**Work required**: Copy the entries exactly, through the "wulff-p2 g4 +" line.

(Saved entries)
+ + +
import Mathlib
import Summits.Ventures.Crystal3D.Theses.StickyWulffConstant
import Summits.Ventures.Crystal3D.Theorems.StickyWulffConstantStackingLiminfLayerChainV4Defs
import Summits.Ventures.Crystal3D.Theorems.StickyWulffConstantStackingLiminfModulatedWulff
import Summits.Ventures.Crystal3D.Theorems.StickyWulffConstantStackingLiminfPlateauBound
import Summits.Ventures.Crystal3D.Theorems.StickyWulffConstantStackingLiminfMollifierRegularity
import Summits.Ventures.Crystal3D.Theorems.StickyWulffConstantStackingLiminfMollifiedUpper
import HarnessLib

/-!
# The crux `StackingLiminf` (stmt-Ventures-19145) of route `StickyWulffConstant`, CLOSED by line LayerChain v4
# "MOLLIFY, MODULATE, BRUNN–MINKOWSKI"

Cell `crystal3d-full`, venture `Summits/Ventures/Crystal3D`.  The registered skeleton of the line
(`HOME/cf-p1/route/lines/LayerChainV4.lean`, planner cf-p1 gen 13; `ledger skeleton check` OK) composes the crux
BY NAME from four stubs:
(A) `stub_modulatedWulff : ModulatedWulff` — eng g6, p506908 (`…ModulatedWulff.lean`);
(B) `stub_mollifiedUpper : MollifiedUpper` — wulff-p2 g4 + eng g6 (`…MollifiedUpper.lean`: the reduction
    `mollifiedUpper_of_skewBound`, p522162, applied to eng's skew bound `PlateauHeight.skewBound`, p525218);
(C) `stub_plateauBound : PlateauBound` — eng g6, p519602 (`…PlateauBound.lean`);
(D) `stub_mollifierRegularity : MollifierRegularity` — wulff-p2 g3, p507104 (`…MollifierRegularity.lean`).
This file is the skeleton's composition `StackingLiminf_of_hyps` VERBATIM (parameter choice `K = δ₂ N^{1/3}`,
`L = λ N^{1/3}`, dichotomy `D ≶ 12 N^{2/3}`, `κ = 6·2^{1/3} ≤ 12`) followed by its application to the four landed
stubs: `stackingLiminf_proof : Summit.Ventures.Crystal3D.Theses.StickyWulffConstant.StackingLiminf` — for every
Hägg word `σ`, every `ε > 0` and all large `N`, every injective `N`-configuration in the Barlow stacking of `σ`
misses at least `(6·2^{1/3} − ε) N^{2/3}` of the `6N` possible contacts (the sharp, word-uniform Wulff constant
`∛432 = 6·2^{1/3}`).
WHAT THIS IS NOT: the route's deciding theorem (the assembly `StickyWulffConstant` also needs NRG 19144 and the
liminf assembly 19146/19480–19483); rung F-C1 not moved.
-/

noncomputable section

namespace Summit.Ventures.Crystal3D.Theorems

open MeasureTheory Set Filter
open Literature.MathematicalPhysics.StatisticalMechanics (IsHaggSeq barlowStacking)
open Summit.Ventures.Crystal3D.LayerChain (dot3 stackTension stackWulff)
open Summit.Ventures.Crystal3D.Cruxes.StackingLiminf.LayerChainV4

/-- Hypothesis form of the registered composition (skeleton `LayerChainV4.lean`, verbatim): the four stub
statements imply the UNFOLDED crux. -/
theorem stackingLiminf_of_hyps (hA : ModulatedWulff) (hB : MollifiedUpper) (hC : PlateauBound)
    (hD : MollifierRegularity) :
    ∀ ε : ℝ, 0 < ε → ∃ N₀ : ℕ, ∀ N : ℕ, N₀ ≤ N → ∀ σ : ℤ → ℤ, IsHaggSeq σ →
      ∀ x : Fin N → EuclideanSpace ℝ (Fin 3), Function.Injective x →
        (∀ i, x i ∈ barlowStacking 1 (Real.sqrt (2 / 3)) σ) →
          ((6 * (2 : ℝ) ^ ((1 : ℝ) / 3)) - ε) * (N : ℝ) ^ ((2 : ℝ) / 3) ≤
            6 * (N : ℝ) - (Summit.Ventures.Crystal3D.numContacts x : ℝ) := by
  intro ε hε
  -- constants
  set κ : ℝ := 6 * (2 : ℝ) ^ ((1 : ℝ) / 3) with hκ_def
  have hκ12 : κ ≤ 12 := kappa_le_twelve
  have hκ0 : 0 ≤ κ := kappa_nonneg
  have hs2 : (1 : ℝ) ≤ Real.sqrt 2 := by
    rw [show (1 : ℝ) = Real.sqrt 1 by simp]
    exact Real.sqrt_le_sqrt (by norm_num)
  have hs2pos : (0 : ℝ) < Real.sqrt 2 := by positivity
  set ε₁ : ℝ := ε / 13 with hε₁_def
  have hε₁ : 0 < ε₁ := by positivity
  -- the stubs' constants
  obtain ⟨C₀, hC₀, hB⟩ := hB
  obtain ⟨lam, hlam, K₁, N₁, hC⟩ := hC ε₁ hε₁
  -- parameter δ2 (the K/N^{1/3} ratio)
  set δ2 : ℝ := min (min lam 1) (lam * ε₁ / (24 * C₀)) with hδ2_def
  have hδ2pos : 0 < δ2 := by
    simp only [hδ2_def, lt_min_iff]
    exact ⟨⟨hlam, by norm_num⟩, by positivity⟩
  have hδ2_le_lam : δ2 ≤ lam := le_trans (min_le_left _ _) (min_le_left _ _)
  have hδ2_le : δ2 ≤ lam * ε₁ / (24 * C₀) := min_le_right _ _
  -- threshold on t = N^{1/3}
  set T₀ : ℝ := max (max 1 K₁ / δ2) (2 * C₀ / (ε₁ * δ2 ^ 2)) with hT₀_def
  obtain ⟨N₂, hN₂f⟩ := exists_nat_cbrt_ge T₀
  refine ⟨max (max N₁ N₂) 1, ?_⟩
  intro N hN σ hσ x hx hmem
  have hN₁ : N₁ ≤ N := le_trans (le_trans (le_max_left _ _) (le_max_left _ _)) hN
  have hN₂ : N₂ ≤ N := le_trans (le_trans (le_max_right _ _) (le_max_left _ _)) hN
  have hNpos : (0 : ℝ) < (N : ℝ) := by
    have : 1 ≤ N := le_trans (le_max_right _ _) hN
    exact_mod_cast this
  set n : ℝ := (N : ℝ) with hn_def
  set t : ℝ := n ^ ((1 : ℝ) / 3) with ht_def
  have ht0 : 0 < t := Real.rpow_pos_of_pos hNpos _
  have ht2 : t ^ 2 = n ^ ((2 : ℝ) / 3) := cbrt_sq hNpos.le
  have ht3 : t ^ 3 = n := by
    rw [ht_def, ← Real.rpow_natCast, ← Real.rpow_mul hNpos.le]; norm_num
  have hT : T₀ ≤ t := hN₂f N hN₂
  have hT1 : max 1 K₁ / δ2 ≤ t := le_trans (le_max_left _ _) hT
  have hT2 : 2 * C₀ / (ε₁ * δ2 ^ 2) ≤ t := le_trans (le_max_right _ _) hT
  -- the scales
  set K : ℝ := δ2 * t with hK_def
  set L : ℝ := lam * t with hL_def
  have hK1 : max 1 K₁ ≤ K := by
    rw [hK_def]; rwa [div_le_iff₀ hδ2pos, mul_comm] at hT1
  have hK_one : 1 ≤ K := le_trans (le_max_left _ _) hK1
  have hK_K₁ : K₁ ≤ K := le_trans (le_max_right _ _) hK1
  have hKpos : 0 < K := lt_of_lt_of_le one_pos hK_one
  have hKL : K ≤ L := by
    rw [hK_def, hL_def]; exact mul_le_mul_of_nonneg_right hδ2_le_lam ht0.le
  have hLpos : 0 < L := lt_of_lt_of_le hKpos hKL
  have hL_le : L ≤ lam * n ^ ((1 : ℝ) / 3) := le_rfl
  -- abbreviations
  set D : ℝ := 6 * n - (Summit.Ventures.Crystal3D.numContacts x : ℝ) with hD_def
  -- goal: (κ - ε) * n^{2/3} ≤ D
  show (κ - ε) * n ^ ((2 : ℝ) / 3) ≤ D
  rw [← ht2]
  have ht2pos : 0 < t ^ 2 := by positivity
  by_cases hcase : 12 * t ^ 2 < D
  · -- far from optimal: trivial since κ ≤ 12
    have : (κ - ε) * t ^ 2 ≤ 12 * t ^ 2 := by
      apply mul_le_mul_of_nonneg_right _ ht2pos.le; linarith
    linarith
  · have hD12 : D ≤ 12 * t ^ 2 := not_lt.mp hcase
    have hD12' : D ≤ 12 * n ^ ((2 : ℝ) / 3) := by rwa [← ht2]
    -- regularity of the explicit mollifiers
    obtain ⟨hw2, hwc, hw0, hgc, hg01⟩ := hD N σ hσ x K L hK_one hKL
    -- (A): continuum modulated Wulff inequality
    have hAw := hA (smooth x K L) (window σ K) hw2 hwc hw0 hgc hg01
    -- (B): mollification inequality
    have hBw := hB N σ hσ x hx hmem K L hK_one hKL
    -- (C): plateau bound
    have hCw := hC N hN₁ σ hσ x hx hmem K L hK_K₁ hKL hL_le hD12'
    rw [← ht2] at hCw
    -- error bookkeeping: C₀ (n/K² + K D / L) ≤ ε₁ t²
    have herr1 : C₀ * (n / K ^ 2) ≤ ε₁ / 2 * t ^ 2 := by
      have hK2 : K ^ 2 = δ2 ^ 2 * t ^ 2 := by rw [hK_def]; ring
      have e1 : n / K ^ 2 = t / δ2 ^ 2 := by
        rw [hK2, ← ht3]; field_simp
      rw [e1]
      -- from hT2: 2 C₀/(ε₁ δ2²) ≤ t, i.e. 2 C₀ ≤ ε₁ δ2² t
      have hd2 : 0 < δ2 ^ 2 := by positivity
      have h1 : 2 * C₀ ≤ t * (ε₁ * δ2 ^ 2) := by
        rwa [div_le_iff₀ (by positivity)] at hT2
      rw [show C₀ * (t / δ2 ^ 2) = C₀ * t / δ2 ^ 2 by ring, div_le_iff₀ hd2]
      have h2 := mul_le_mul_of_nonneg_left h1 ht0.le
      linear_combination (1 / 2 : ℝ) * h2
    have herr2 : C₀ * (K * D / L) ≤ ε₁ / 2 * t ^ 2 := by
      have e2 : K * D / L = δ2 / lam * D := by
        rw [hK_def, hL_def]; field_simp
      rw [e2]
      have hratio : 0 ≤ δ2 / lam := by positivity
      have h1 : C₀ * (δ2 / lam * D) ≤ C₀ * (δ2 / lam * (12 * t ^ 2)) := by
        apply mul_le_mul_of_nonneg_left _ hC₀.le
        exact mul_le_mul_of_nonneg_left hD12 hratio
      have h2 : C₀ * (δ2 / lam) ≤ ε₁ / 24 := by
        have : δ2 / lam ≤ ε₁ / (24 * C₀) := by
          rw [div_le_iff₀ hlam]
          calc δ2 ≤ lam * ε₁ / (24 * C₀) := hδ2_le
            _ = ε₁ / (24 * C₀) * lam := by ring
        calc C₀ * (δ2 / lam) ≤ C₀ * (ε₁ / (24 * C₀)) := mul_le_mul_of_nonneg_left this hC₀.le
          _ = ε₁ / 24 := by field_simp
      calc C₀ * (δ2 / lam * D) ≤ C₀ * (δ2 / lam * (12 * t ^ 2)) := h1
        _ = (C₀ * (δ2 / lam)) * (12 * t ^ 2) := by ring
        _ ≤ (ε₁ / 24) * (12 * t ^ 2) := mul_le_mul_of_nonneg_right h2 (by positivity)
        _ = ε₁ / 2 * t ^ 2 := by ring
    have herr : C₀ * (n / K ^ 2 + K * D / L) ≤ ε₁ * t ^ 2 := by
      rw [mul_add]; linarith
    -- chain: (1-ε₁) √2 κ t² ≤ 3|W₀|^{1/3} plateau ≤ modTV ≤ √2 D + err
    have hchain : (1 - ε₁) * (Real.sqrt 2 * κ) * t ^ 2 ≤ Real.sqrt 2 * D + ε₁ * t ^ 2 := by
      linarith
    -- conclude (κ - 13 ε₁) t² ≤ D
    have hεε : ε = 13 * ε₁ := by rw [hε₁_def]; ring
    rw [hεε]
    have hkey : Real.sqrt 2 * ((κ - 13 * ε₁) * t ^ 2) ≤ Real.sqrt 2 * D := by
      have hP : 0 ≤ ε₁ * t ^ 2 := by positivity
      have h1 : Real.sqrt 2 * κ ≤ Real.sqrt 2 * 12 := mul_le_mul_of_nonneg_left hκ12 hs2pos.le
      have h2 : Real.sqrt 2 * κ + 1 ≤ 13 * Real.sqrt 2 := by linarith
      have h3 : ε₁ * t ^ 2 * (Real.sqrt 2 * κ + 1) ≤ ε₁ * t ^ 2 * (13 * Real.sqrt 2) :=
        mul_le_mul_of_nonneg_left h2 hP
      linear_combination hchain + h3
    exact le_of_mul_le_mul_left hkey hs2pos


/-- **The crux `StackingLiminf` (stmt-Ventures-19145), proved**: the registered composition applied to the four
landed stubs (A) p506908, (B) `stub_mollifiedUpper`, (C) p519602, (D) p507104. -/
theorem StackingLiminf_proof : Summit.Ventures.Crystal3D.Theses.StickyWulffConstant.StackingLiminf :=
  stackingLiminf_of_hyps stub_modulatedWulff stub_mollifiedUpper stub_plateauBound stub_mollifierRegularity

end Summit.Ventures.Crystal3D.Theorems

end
+ + +
**Written response**:
import Mathlib
import Summits.Ventures.Crystal3D.Theses.StickyWulffConstant
import Summits.Ventures.Crystal3D.Theorems.StickyWulffConstantStackingLiminfLayerChainV4Defs
import Summits.Ventures.Crystal3D.Theorems.StickyWulffConstantStackingLiminfModulatedWulff
import Summits.Ventures.Crystal3D.Theorems.StickyWulffConstantStackingLiminfPlateauBound
import Summits.Ventures.Crystal3D.Theorems.StickyWulffConstantStackingLiminfMollifierRegularity
import Summits.Ventures.Crystal3D.Theorems.StickyWulffConstantStackingLiminfMollifiedUpper
import HarnessLib

/-!
# The crux `StackingLiminf` (stmt-Ventures-19145) of route `StickyWulffConstant`, CLOSED by line LayerChain v4
# "MOLLIFY, MODULATE, BRUNN–MINKOWSKI"

Cell `crystal3d-full`, venture `Summits/Ventures/Crystal3D`.  The registered skeleton of the line
(`HOME/cf-p1/route/lines/LayerChainV4.lean`, planner cf-p1 gen 13; `ledger skeleton check` OK) composes the crux
BY NAME from four stubs:
(A) `stub_modulatedWulff : ModulatedWulff` — eng g6, p506908 (`…ModulatedWulff.lean`);
(B) `stub_mollifiedUpper : MollifiedUpper` — wulff-p2 g4 + eng g6 (`…MollifiedUpper.lean`: the reduction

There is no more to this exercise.